### Excerpted data ###

import Summits.ResolutionOfSingularities.ResolutionOfSingularities.Theorems.FrobeniusLadderFRationalResolutionBlowupRegularZariskiLocal
import Mathlib.RingTheory.Localization.Away.Basic
import HarnessLib

/-!
# Crux `FrobeniusLadder.FRationalResolution` (stmt-ResolutionOfSingularities-15317), line `redirect`,
# stub `stub_diagonalizableQuotientResolution` — the blow-up of a centre assembled from FINITELY MANY PRIMARY PIECES at
# distinct closed points is regular as soon as each piece is, locally (Galois route: the Galois-stable centre on
# `B ⊗_K K'` is the intersection of the centres at the points over `𝔭`)

Generic. `B` Noetherian, `J ⊆ B`.

* `isRegular_affineBlowup_map_of_mem` — off the centre nothing happens: for `g ∈ J`, `Bl_{J B_g}(Spec B_g)` is regular
  as soon as `Spec B` is regular at the primes not containing `J` (`π` is an isomorphism over `D(g)`,
  `affineBlowup.isIso_morphismRestrict`);
* **`isRegular_affineBlowup_of_forall_maximal_le`** — `Bl_J(Spec B)` is regular if `Spec B` is regular off `V(J)` and every
  MAXIMAL `𝔪 ⊇ J` has some `g ∉ 𝔪` with `Bl_{J B_g}` regular (`…BlowupRegularZariskiLocal`);
* `map_iInf_eq_map_of_forall_mem` — for `J = ⨅ᵢ Iᵢ` and `g ∈ I_j` for all `j ≠ i`: `J B_g = Iᵢ B_g`;
* **`isRegular_affineBlowup_iInf`** — `Iᵢ` with `𝔔ᵢⁿ ⊆ Iᵢ ⊆ 𝔔ᵢ` at finitely many maximal ideals `𝔔ᵢ`, `Spec B` regular at
  every prime `≠ 𝔔ᵢ`, and for each `i` some `g ∉ 𝔔ᵢ` lying in every other `I_j` with `Bl_{Iᵢ B_g}` regular
  ⇒ `Bl_{⨅ Iᵢ}(Spec B)` is regular.

Honest label: generic plumbing (no stub closed by name). No definitions, no named facts, no sorry.
[cite: StacksProject, Tag 02OS; Tag 02NS] [cite: GortzWedhorn2020, Prop. 13.91 (2)]
-/

noncomputable section

-- single-problem summit: the doubled namespace component is forced
set_option linter.dupNamespace false

open CategoryTheory AlgebraicGeometry TopologicalSpace
open Literature.AlgebraicGeometry.Resolution
open Summit.ResolutionOfSingularities.ResolutionOfSingularities.Theorems.FRationalResolution

namespace Summit.ResolutionOfSingularities.ResolutionOfSingularities.Theorems.FRationalResolution.BlowupComaximalCentres

/-- **Off the centre nothing happens.** Let `g ∈ J ⊆ B` and suppose `Spec B` is regular at every prime not containing
`J`. Then `Bl_{J B_g}(Spec B_g)` is regular: `J B_g` contains the unit `g`, so `π : Bl → Spec B_g` is an isomorphism
(over `D(g) = Spec B_g`), and `Spec B_g ⊆ Spec B ∖ V(J)` is regular. [cite: StacksProject, Tag 02OS] -/
theorem isRegular_affineBlowup_map_of_mem {B : Type} [CommRing B] (J : Ideal B)
    (hoff : ∀ x : Spec (.of B), ¬ J ≤ x.asIdeal → x ∈ Scheme.regularLocus (Spec (.of B)))
    {g : B} (hg : g ∈ J) :
    Scheme.IsRegular (affineBlowup (J.map (algebraMap B (Localization.Away g)))) := by
  set L := Localization.Away g with hL
  set J' : Ideal L := J.map (algebraMap B L) with hJ'
  -- `Spec B_g` is regular
  haveI : IsOpenImmersion (Spec.map (CommRingCat.ofHom (algebraMap B L))) := IsOpenImmersion.of_isLocalization g
  have hregL : Scheme.IsRegular (Spec (.of L)) := by
    intro z
    have hz := (mem_regularLocus_iff_of_flat_of_isPreimmersion (Spec.map (CommRingCat.ofHom (algebraMap B L))) z).mpr
    refine (Scheme.mem_regularLocus z).mp (hz (hoff _ fun hle => ?_))
    -- `g ∉` the image prime, since `g` is a unit in `L`
    have hgz : algebraMap B L g ∈ z.asIdeal := by
      have := hle hg
      exact this
    exact z.isPrime.ne_top (Ideal.eq_top_of_isUnit_mem _ hgz (IsLocalization.Away.algebraMap_isUnit g))
  -- `π` is an isomorphism over `D(g/1) = everything`
  set π := affineBlowup.π J' with hπ
  have hgJ' : algebraMap B L g ∈ J' := Ideal.mem_map_of_mem _ hg
  set U : (Spec (.of L)).Opens := PrimeSpectrum.basicOpen (algebraMap B L g) with hU
  haveI : IsIso (π ∣_ U) := affineBlowup.isIso_morphismRestrict (I := J') (algebraMap B L g) hgJ'
  -- the open piece `π⁻¹ U` is regular (it is isomorphic to the open `U ⊆ Spec L`)
  let j : ((π ⁻¹ᵁ U : (affineBlowup J').Opens) : Scheme.{0}) ⟶ Spec (.of L) := (π ⁻¹ᵁ U).ι ≫ π
  have hj : j = (π ∣_ U) ≫ U.ι := (morphismRestrict_ι π U).symm
  haveI : IsOpenImmersion j := by rw [hj]; infer_instance
  have hregU : Scheme.IsRegular ((π ⁻¹ᵁ U : (affineBlowup J').Opens) : Scheme.{0}) :=
    Scheme.IsRegular.of_isOpenImmersion j hregL
  -- every point of the blow-up lies in `π⁻¹ U`
  intro y
  have hyU' : (π y : PrimeSpectrum L) ∈ PrimeSpectrum.basicOpen (algebraMap B L g) :=
    (PrimeSpectrum.mem_basicOpen _ _).mpr fun hmem => (π y).isPrime.ne_top
      (Ideal.eq_top_of_isUnit_mem _ hmem (IsLocalization.Away.algebraMap_isUnit g))
  have hyU : y ∈ π ⁻¹ᵁ U := hyU'
  have h1 : (⟨y, hyU⟩ : (π ⁻¹ᵁ U : (affineBlowup J').Opens)) ∈
      Scheme.regularLocus ((π ⁻¹ᵁ U : (affineBlowup J').Opens) : Scheme.{0}) :=
    (Scheme.mem_regularLocus _).mpr (hregU _)
  have h2 := (mem_regularLocus_iff_of_flat_of_isPreimmersion (π ⁻¹ᵁ U).ι ⟨y, hyU⟩).mp h1
  rw [Scheme.Opens.ι_apply] at h2
  exact (Scheme.mem_regularLocus y).mp h2

/-- **`Bl_J(Spec B)` is regular if it is so near the maximal ideals containing `J` and `Spec B` is regular off `V(J)`.**
[cite: StacksProject, Tag 02OS] [cite: GortzWedhorn2020, Prop. 13.91 (2)] -/
theorem isRegular_affineBlowup_of_forall_maximal_le {B : Type} [CommRing B] [IsNoetherianRing B] (J : Ideal B)
    (hoff : ∀ x : Spec (.of B), ¬ J ≤ x.asIdeal → x ∈ Scheme.regularLocus (Spec (.of B)))
    (hon : ∀ (𝔪 : Ideal B) [𝔪.IsMaximal], J ≤ 𝔪 → ∃ g : B, g ∉ 𝔪 ∧
      Scheme.IsRegular (affineBlowup (J.map (algebraMap B (Localization.Away g))))) :
    Scheme.IsRegular (affineBlowup J) := by
  refine BlowupRegularZariskiLocal.isRegular_affineBlowup_of_forall_maximal_exists_away J fun 𝔪 h𝔪 => ?_
  by_cases hJ𝔪 : J ≤ 𝔪
  · exact hon 𝔪 hJ𝔪
  · obtain ⟨g, hgJ, hg𝔪⟩ := SetLike.not_le_iff_exists.mp hJ𝔪
    exact ⟨g, hg𝔪, isRegular_affineBlowup_map_of_mem J hoff hgJ⟩

/-- **Localizing an intersection at an element of all but one piece.** If `g ∈ I_j` for every `j ≠ i`, then
`(⨅ I) B_g = I_i B_g` (for `x ∈ I_i`, `x/1 = (x g)/g` with `x g ∈ ⨅ I`). [folklore] -/
theorem map_iInf_eq_map_of_forall_mem {B : Type} [CommRing B] {ι : Type} [Fintype ι] [DecidableEq ι]
    (I : ι → Ideal B) (i : ι) {g : B} (hg : ∀ j, j ≠ i → g ∈ I j) :
    (⨅ j, I j).map (algebraMap B (Localization.Away g)) = (I i).map (algebraMap B (Localization.Away g)) := by
  refine le_antisymm (Ideal.map_mono (iInf_le I i)) ?_
  rw [Ideal.map_le_iff_le_comap]
  intro x hx
  rw [Ideal.mem_comap]
  have hxg : x * g ∈ ⨅ j, I j := by
    refine Ideal.mem_iInf.mpr fun j => ?_
    by_cases hj : j = i
    · subst hj; exact Ideal.mul_mem_right _ _ hx
    · exact Ideal.mul_mem_left _ _ (hg j hj)
  obtain ⟨u, hu⟩ := IsLocalization.Away.algebraMap_isUnit (S := Localization.Away g) g
  have hx' : algebraMap B (Localization.Away g) x =
      algebraMap B (Localization.Away g) (x * g) * ↑u⁻¹ := by
    rw [map_mul, ← hu, mul_assoc, Units.mul_inv, mul_one]
  rw [hx']
  exact Ideal.mul_mem_right _ _ (Ideal.mem_map_of_mem _ hxg)

/-- **Regular blow-up of a centre assembled from finitely many primary pieces.** Let `B` be Noetherian, `𝔔ᵢ` (`i ∈ ι`
finite) maximal ideals, `Iᵢ` ideals with `𝔔ᵢ^{nᵢ} ⊆ Iᵢ ⊆ 𝔔ᵢ`, `Spec B` regular at every prime different from all
`𝔔ᵢ`, and for every `i` some `g ∉ 𝔔ᵢ` lying in `I_j` for all `j ≠ i` with `Bl_{Iᵢ B_g}(Spec B_g)` regular. Then
`Bl_{⨅ Iᵢ}(Spec B)` is regular. [cite: StacksProject, Tag 02OS; Tag 02NS] [cite: GortzWedhorn2020, Prop. 13.91 (2)] -/
theorem isRegular_affineBlowup_iInf {B : Type} [CommRing B] [IsNoetherianRing B] {ι : Type} [Fintype ι]
    [DecidableEq ι] (𝔔 : ι → Ideal B) [h𝔔 : ∀ i, (𝔔 i).IsMaximal] (I : ι → Ideal B) (n : ι → ℕ)
    (hpI : ∀ i, 𝔔 i ^ n i ≤ I i) (hIp : ∀ i, I i ≤ 𝔔 i)
    (hoff : ∀ x : Spec (.of B), (∀ i, x.asIdeal ≠ 𝔔 i) → x ∈ Scheme.regularLocus (Spec (.of B)))
    (hloc : ∀ i, ∃ g : B, g ∉ 𝔔 i ∧ (∀ j, j ≠ i → g ∈ I j) ∧
      Scheme.IsRegular (affineBlowup ((I i).map (algebraMap B (Localization.Away g))))) :
    Scheme.IsRegular (affineBlowup (⨅ i, I i)) := by
  refine isRegular_affineBlowup_of_forall_maximal_le (⨅ i, I i) (fun x hx => hoff x fun i hxi => hx ?_) ?_
  · rw [hxi]
    exact (iInf_le I i).trans (hIp i)
  · intro 𝔪 h𝔪 hJ𝔪
    -- `𝔪 ⊇ ⨅ I ⇒ 𝔪 ⊇ some I_i ⊇ 𝔔_i^{n_i} ⇒ 𝔪 = 𝔔_i`
    have hinf : (Finset.univ.inf I) ≤ 𝔪 := by
      rw [Finset.inf_eq_iInf]
      refine le_trans (le_of_eq ?_) hJ𝔪
      simp
    obtain ⟨i, -, hi⟩ := (Ideal.IsPrime.inf_le' h𝔪.isPrime).mp hinf
    have h𝔔𝔪 : 𝔔 i ≤ 𝔪 := Ideal.IsPrime.le_of_pow_le ((hpI i).trans hi)
    have heq : 𝔔 i = 𝔪 := (h𝔔 i).eq_of_le h𝔪.ne_top h𝔔𝔪
    obtain ⟨g, hg, hgI, hreg⟩ := hloc i
    refine ⟨g, heq ▸ hg, ?_⟩
    rw [map_iInf_eq_map_of_forall_mem I i hgI]
    exact hreg

end Summit.ResolutionOfSingularities.ResolutionOfSingularities.Theorems.FRationalResolution.BlowupComaximalCentres

end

###

How to complete this task
Looking at the entries above, can you reproduce exactly the lines from the one that holds "have hj : j" through the one that holds "regular if it", and only those?

Finished exercise
  have hj : j = (π ∣_ U) ≫ U.ι := (morphismRestrict_ι π U).symm
  haveI : IsOpenImmersion j := by rw [hj]; infer_instance
  have hregU : Scheme.IsRegular ((π ⁻¹ᵁ U : (affineBlowup J').Opens) : Scheme.{0}) :=
    Scheme.IsRegular.of_isOpenImmersion j hregL
  -- every point of the blow-up lies in `π⁻¹ U`
  intro y
  have hyU' : (π y : PrimeSpectrum L) ∈ PrimeSpectrum.basicOpen (algebraMap B L g) :=
    (PrimeSpectrum.mem_basicOpen _ _).mpr fun hmem => (π y).isPrime.ne_top
      (Ideal.eq_top_of_isUnit_mem _ hmem (IsLocalization.Away.algebraMap_isUnit g))
  have hyU : y ∈ π ⁻¹ᵁ U := hyU'
  have h1 : (⟨y, hyU⟩ : (π ⁻¹ᵁ U : (affineBlowup J').Opens)) ∈
      Scheme.regularLocus ((π ⁻¹ᵁ U : (affineBlowup J').Opens) : Scheme.{0}) :=
    (Scheme.mem_regularLocus _).mpr (hregU _)
  have h2 := (mem_regularLocus_iff_of_flat_of_isPreimmersion (π ⁻¹ᵁ U).ι ⟨y, hyU⟩).mp h1
  rw [Scheme.Opens.ι_apply] at h2
  exact (Scheme.mem_regularLocus y).mp h2

/-- **`Bl_J(Spec B)` is regular if it is so near the maximal ideals containing `J` and `Spec B` is regular off `V(J)`.**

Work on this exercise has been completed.